2006年05月29日

松田監督「ありがとう」:押谷謙爾

 アビスパの歴史に名前を刻んだ1人が福岡を去る。松田監督が成績不振を理由に解任された。マスコミ関係者による送別会には、その人間的な魅力に惹かれた担当記者が30人近く集まった。愛された人だった。「長崎へ墓参りに帰って、月末には引っ越します」と言う。寂しいが思いが込み上げてきた。

 長崎市出身。松田さんの父三郎さんは酒屋だった。「ひと月500円で子供を預かってくれるなら」。こんな理由もあって、松田少年は新設の山里スポーツ少年団に入った。仕事に忙しい父は無関心を装いながら、配達中に練習場へ足を運んだ。「グラウンドのそばに父の古いカブ(バイク)が停まっていた。『見に来る』なんてひと言も言わず、来ていた」。父の温かい愛情を感じてサッカーを続けた。

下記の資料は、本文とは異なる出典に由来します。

/-! ## 4. (LC) at every separation and (U′) for every `R`, for `(G, ρ)` -/

/-- **(LC) AT EVERY SEPARATION FOR A GENERAL GAUGE GROUP.**  For a compact second countable
group `G` and a representation `ρ` with one-link data `OneLink ρ θ`, on the torus plaquette system
of side `L + 1`, `L ≥ 3`, `L ≥ 2t`, in any dimension, directions `i < j`, `a ∉ {i, j}`, separation
`t ≥ 1`, with `P` the periodised plaquette observable `Re tr ρ(U_p)` at the origin in the `(i, j)`
plane: `torusTruncC ρ (L+1) P P (t·e_a) β − N θ^{4t+1} β^{4t} = O(β^{4t+1})` at `β = 0`. [folklore] -/
theorem torusTruncC_leadingCoeff (h : OneLink ρ θ) (hij : i < j) (hai : a ≠ i) (haj : a ≠ j)
    {t : ℕ} (ht : 1 ≤ t) (L : ℕ) (hL3 : 3 ≤ L) (hLt : 2 * t ≤ L) :
    (fun β : ℂ => torusTruncC ρ (L + 1) (plaquetteObs ρ 0 i j) (plaquetteObs ρ 0 i j)
        (Pi.single a (t : ℤ)) β - (((N : ℝ) * θ ^ (4 * t + 1) : ℝ) : ℂ) * β ^ (4 * t))
      =O[𝓝 (0 : ℂ)] fun β => β ^ (4 * t + 1) := by
  have hi : i ≠ a := fun h => hai h.symm
  have hj : j ≠ a := fun h => haj h.symm
  have hij' : i ≠ j := hij.ne
  have hρ := h.cont
  set τ : Fin (L + 1) := ⟨t, by omega⟩ with hτdef
  have hτv : τ.val = t := rfl
  -- the slab-chain theorem for the chain of `ρ`
  have key := SlabChain.cov_tilt_jetEq
    (Measure.pi fun _ : LEdge d (L + 1) a => haarProbability G)
    (Measure.pi fun _ : LSite d (L + 1) a => haarProbability G)
    (gChain_bounds (d := d) (n := L) (a := a) hρ) (gChain_moments h (by omega)) (by norm_num)
    (fun _ => measurable_rho4G hρ) (fun _ e e' => norm_rho4G_le hρ e e')
    (fun _ e' => integral_rho4G_left hρ e') (fun _ e => integral_rho4G_right hρ e)
    (continuous_xObsG ρ hi hj hρ).measurable (continuous_xObsG ρ hi hj hρ).measurable
    (abs_xObsG_le ρ hi hj hρ) (abs_xObsG_le ρ hi hj hρ) (τ := τ) (by omega) (by omega)
  -- the leading coefficient by the eigenvalue relation
  rw [SlabChain.integral_chain_eigen_const (Measure.pi fun _ : LEdge d (L + 1) a => haarProbability G)
    (fun _ => measurable_rho4G hρ) (fun _ e e' => norm_rho4G_le hρ e e')
    (continuous_xObsG ρ hi hj hρ).measurable (continuous_xObsG ρ hi hj hρ).measurable
    (abs_xObsG_le ρ hi hj hρ) (abs_xObsG_le ρ hi hj hρ)
    (fun _ e' => integral_xObsG_mul_rho4G hi hj hij' h (by omega) e') τ,
    integral_xObsG_sq hi hj hij' h (by omega)] at key
  -- the three torus expectations are tilted ratios of the chain
  have fX : (fun U : ZdGaugeConfig d G =>
      ((plaquetteObs ρ 0 i j (U ∘ torusRed (L + 1)) : ℝ) : ℂ)) =
      fun U => obsXG ρ hi hj 0 (heightCfgG a (torusSigma (L + 1) U)) := by
    funext U
    show _ = ((xObsG ρ hi hj (layerCfgG a (torusSigma (L + 1) U) 0) : ℝ) : ℂ)
    rw [plaquetteObs_torusRed_eq_xObsG hi hj U]
  have fY : (fun U : ZdGaugeConfig d G =>
      ((plaquetteObs ρ 0 i j (configShift (Pi.single a (t : ℤ)) (U ∘ torusRed (L + 1))) : ℝ) : ℂ)) =
      fun U => obsXG ρ hi hj τ (heightCfgG a (torusSigma (L + 1) U)) := by
    funext U
    show _ = ((xObsG ρ hi hj (layerCfgG a (torusSigma (L + 1) U) τ) : ℝ) : ℂ)
    rw [← plaquetteObs_configShift_torusRed_eq_xObsG hi hj U τ]
  have fXY : (fun U : ZdGaugeConfig d G =>
      ((plaquetteObs ρ 0 i j (U ∘ torusRed (L + 1)) : ℝ) : ℂ) *
        ((plaquetteObs ρ 0 i j (configShift (Pi.single a (t : ℤ)) (U ∘ torusRed (L + 1))) : ℝ) : ℂ)) =
      fun U => obsXYG ρ hi hj 0 τ (heightCfgG a (torusSigma (L + 1) U)) := by
    funext U
    show _ = ((xObsG ρ hi hj (layerCfgG a (torusSigma (L + 1) U) 0) *
      xObsG ρ hi hj (layerCfgG a (torusSigma (L + 1) U) τ) : ℝ) : ℂ)
    rw [plaquetteObs_torusRed_eq_xObsG hi hj U, ← plaquetteObs_configShift_torusRed_eq_xObsG hi hj U τ]
    push_cast
    rfl
  set νΩ := (Measure.pi fun _ : Fin (L + 1) =>
      Measure.pi fun _ : LEdge d (L + 1) a => haarProbability G).prod
    (Measure.pi fun _ : Fin (L + 1) => Measure.pi fun _ : LSite d (L + 1) a => haarProbability G)
    with hνΩ
  have eT : ∀ β : ℂ, torusTruncC ρ (L + 1) (plaquetteObs ρ 0 i j) (plaquetteObs ρ 0 i j)
      (Pi.single a (t : ℤ)) β =
      tilt νΩ (gChain ρ d L a).cost (obsXYG ρ hi hj 0 τ) β / tilt νΩ (gChain ρ d L a).cost (fun _ => 1) β -
      tilt νΩ (gChain ρ d L a).cost (obsXG ρ hi hj 0) β / tilt νΩ (gChain ρ d L a).cost (fun _ => 1) β *
      (tilt νΩ (gChain ρ d L a).cost (obsXG ρ hi hj τ) β /
        tilt νΩ (gChain ρ d L a).cost (fun _ => 1) β) := fun β => by
    rw [torusTruncC, fXY, fX, fY, expect_heightCfgG_eq h _ (measurable_obsXYG hρ hi hj 0 τ),
      expect_heightCfgG_eq h _ (measurable_obsXG hρ hi hj 0),
      expect_heightCfgG_eq h _ (measurable_obsXG hρ hi hj τ)]
  -- the leading coefficient `(θ⁴)^t · Nθ = N θ^{4t+1}`
  have hb : ((θ : ℂ) ^ 4) ^ τ.val * ((N : ℂ) * θ) = (((N : ℝ) * θ ^ (4 * t + 1) : ℝ) : ℂ) := by
    rw [hτv]
    push_cast
    ring
  unfold JetEq at key
  refine key.congr_left fun β => ?_
  rw [eT β, hb]
  rfl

 「決してうちは裕福じゃなかったと思うのに、応援してくれた」。筑波大時代にブラジル留学を決意すると、両親は定期預金を取り崩し、毎月5万円を12カ月分、仕送りしてくれた。卒業後、ユニバーシアード代表を目指すため、東洋工業に入団(当時は大卒2年まで出場可能だった)。「教員として長崎に戻ってくると期待してたみたいでね」と両親の思惑とは異なったようだが、その後はサッカー界で頭角を現し、指導者としても評価を高めた。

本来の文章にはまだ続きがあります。